Lot n° 44

DELACROIX Eugène (1798-1863). — L.A., 31 janvier [1826], à Charles SOULIER, chez Mme de la Maisonfort à Beffes (Cher) ; 3 pages in-4 à l'encre puis au crayon, adresse. — Belle lettre sur son frère le Général, et sur Bonington.

Estimation : 1500 - 2000
Adjudication : 1 820 €
Description
«Tu te figures donc que je te boude, monsieur le paysan. Est-ce que Pierret ne t'a pas parlé de ma paresse insupportable à moi-même et aux autres.
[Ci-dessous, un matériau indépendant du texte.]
/-! ### Pointwise forms of the integrands -/

/-- **The left-hand integrand in coordinates**: `F'(f) w₂` expanded with `(Δω)₂ = Σⱼ∂ⱼ∂ⱼf`,
`(curl(ω × u))₂ = ∂₀(f u₀ − ω₀u₂) − ∂₁(ω₁u₂ − f u₁)` and Leibniz on `∂ᵢ(f uᵢ)`. [folklore] -/
theorem lhs_pointwise (ν : ℝ) (hu : ContDiff ℝ ∞ u) (x : EuclideanSpace ℝ (Fin 3)) :
    curl u x 2 / Real.sqrt ((curl u x 2) ^ 2 + ε ^ 2) *
        (ν • (Δ (curl u)) x - curl (fun z => cross (curl u z) (u z)) x) 2 =
      ν * (curl u x 2 / Real.sqrt ((curl u x 2) ^ 2 + ε ^ 2) * pderiv 0 (pderiv 0 fun y => curl u y 2) x) +
      ν * (curl u x 2 / Real.sqrt ((curl u x 2) ^ 2 + ε ^ 2) * pderiv 1 (pderiv 1 fun y => curl u y 2) x) +
      ν * (curl u x 2 / Real.sqrt ((curl u x 2) ^ 2 + ε ^ 2) * pderiv 2 (pderiv 2 fun y => curl u y 2) x) -
      u x 0 * (curl u x 2 / Real.sqrt ((curl u x 2) ^ 2 + ε ^ 2) * pderiv 0 (fun y => curl u y 2) x) -
      curl u x 2 / Real.sqrt ((curl u x 2) ^ 2 + ε ^ 2) * curl u x 2 * pderiv 0 (fun y => u y 0) x -
      u x 1 * (curl u x 2 / Real.sqrt ((curl u x 2) ^ 2 + ε ^ 2) * pderiv 1 (fun y => curl u y 2) x) -
      curl u x 2 / Real.sqrt ((curl u x 2) ^ 2 + ε ^ 2) * curl u x 2 * pderiv 1 (fun y => u y 1) x +
      curl u x 2 / Real.sqrt ((curl u x 2) ^ 2 + ε ^ 2) * pderiv 0 (fun y => curl u y 0 * u y 2) x +
      curl u x 2 / Real.sqrt ((curl u x 2) ^ 2 + ε ^ 2) * pderiv 1 (fun y => curl u y 1 * u y 2) x := by
  obtain ⟨hUs, hω, -, -, -⟩ := smooth_atoms hu
  have hdU : ∀ j, Differentiable ℝ fun y => u y j := fun j => (hUs j).differentiable (by simp)
  have hdω : ∀ j, Differentiable ℝ fun y => curl u y j := fun j => (hω j).differentiable (by simp)
  have hd1 : Differentiable ℝ fun z => curl u z 2 * u z 0 := (hdω 2).mul (hdU 0)
  have hd2 : Differentiable ℝ fun z => curl u z 0 * u z 2 := (hdω 0).mul (hdU 2)
  have hd3 : Differentiable ℝ fun z => curl u z 1 * u z 2 := (hdω 1).mul (hdU 2)
  have hd4 : Differentiable ℝ fun z => curl u z 2 * u z 1 := (hdω 2).mul (hdU 1)
  rw [PiLp.sub_apply, PiLp.smul_apply, smul_eq_mul, laplacian_curl_apply_two hu, curl_cross_apply_two hu,
    pderiv_sub hd1 hd2, pderiv_sub hd3 hd4, pderiv_mul (hdω 2) (hdU 0), pderiv_mul (hdω 2) (hdU 1)]
  ring

/-- `∂₂∂₂(F∘f) = F''(f)(∂₂f)² + F'(f)∂₂∂₂f`. [folklore] -/
theorem pderiv_pderiv_F_comp (hε : 0 < ε) (hu : ContDiff ℝ ∞ u) (x : EuclideanSpace ℝ (Fin 3)) :
    pderiv 2 (pderiv 2 fun y => Real.sqrt ((curl u y 2) ^ 2 + ε ^ 2)) x =
      ε ^ 2 / Real.sqrt ((curl u x 2) ^ 2 + ε ^ 2) ^ 3 * pderiv 2 (fun y => curl u y 2) x *
          pderiv 2 (fun y => curl u y 2) x +
        curl u x 2 / Real.sqrt ((curl u x 2) ^ 2 + ε ^ 2) * pderiv 2 (pderiv 2 fun y => curl u y 2) x := by
  obtain ⟨-, hω, -, hpω, -⟩ := smooth_atoms hu
  obtain ⟨-, hF', -, -, -, dF, dF'⟩ := modulus_atoms hε hu
  have e1 : pderiv 2 (fun y => Real.sqrt ((curl u y 2) ^ 2 + ε ^ 2)) =
      fun y => curl u y 2 / Real.sqrt ((curl u y 2) ^ 2 + ε ^ 2) * pderiv 2 (fun y => curl u y 2) y :=
    funext (dF 2)
  rw [e1, pderiv_mul (hF'.differentiable (by simp)) ((hpω 2 2).differentiable (by simp))]
  simp only []
  rw [dF' 2 x]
Croirais tu que depuis mon retour d'Angleterre j'ai reçu deux lettres de mon bon frère qui sont pleines de la plus tendre amitié, ajoute à cela que j'avais moi-même le plus grand besoin de lui exprimer les sentiments de plaisir que j'ai éprouvé quand j'ai appris que malgré sa cuisse en compote et son corps pulent il s'était jetté à l'eau dans son village [au Louroux près de Tours] pour retirer deux dadais qui se noyaient et cela dans un endroit affreux où je ne voudrais pas mettre le bout du pied. Eh bien je suis assez indigne pour ne pas avoir seulement donné signe de vie ; de sorte qu'il peut me croire avalé par les goujons de la Manche ou tué en duel par un garde du corps anglais. Au lieu de te bouder, je ne cesse de te regretter. Dans nos soirées travailleuses je te désire au coin de notre feu et de notre thé. [...] mes soirées sont occupées par des travaux et des habitudes de Leblond Auguste et autres qui ne me laissent pas de temps du tout»... Il a continué sa lettre au crayon : «Je trouve plus commode d'écrire avec le crayon, j'ai fini à force de peu écrire par ne pouvoir me servir d'une plume. [...] Hélas le temps et les traverses de la vie ont bien disséminé les gens dont les figures pourraient me rapeller ma première jeunesse. Le temps marche vite et à peine nous laisse t'il un souvenir mélancolique de ces premières impressions qu'on ne cesse pourtant de chérir. - Je travaille un peu plus que quand tu me connaissais. J'ai eu quelque temps BONINGTON dans mon atelier. J'ai bien regretté que tu n'y sois pas, il y a terriblement à gagner dans la société de ce luron là et je t'assure que je m'en suis bien trouvé»...
— Correspondance générale (t. I, p. 172).

L.A., 31 January [1826], to Charles SOULIER, at Mme de la Maisonfort's in Beffes (Cher) ; 3 pages in-4 in ink and then in pencil, address. — Nice letter about his brother the general, and about Bonington. "You think I am sulking, Mr. Peasant. Hasn't Pierret told you about my laziness, which is unbearable for myself and others. Would you believe that since my return from England I have received two letters from my good brother which are full of the most tender friendship, add to this that I myself had the greatest need to express to him the feelings of pleasure I felt when I learned that in spite of his thighs being in a state of compote and his body pulent he had thrown himself into the water in his village [at Le Louroux near Tours] to pull out two dwarfs who were drowning and that in a dreadful place where I would not want to put my foot. Well, I am unworthy enough not to have given any sign of life ; so that he may believe me swallowed by the goujons of the Channel or killed in a duel by an English bodyguard. Instead of sulking, I never stop missing you. In our working evenings I desire you by our fire and tea. [...] my evenings are occupied with the work and habits of Leblond Auguste and others which leave me no time at all"... He continued his letter in pencil : "I find it more convenient to write with a pencil, I ended up not being able to use a pen because of my lack of writing. [...] Alas, time and the ups and downs of life have scattered the people whose faces could remind me of my first youth. Time goes by quickly and hardly leaves us a melancholic memory of these first impressions that we never stop cherishing. - I work a little more than when you knew me. I had BONINGTON in my studio for some time. I was very sorry that you were not there, there is a lot to gain in the society of that ludicrous fellow and I assure you that I found myself well off"... General correspondence (t. I, p. 172).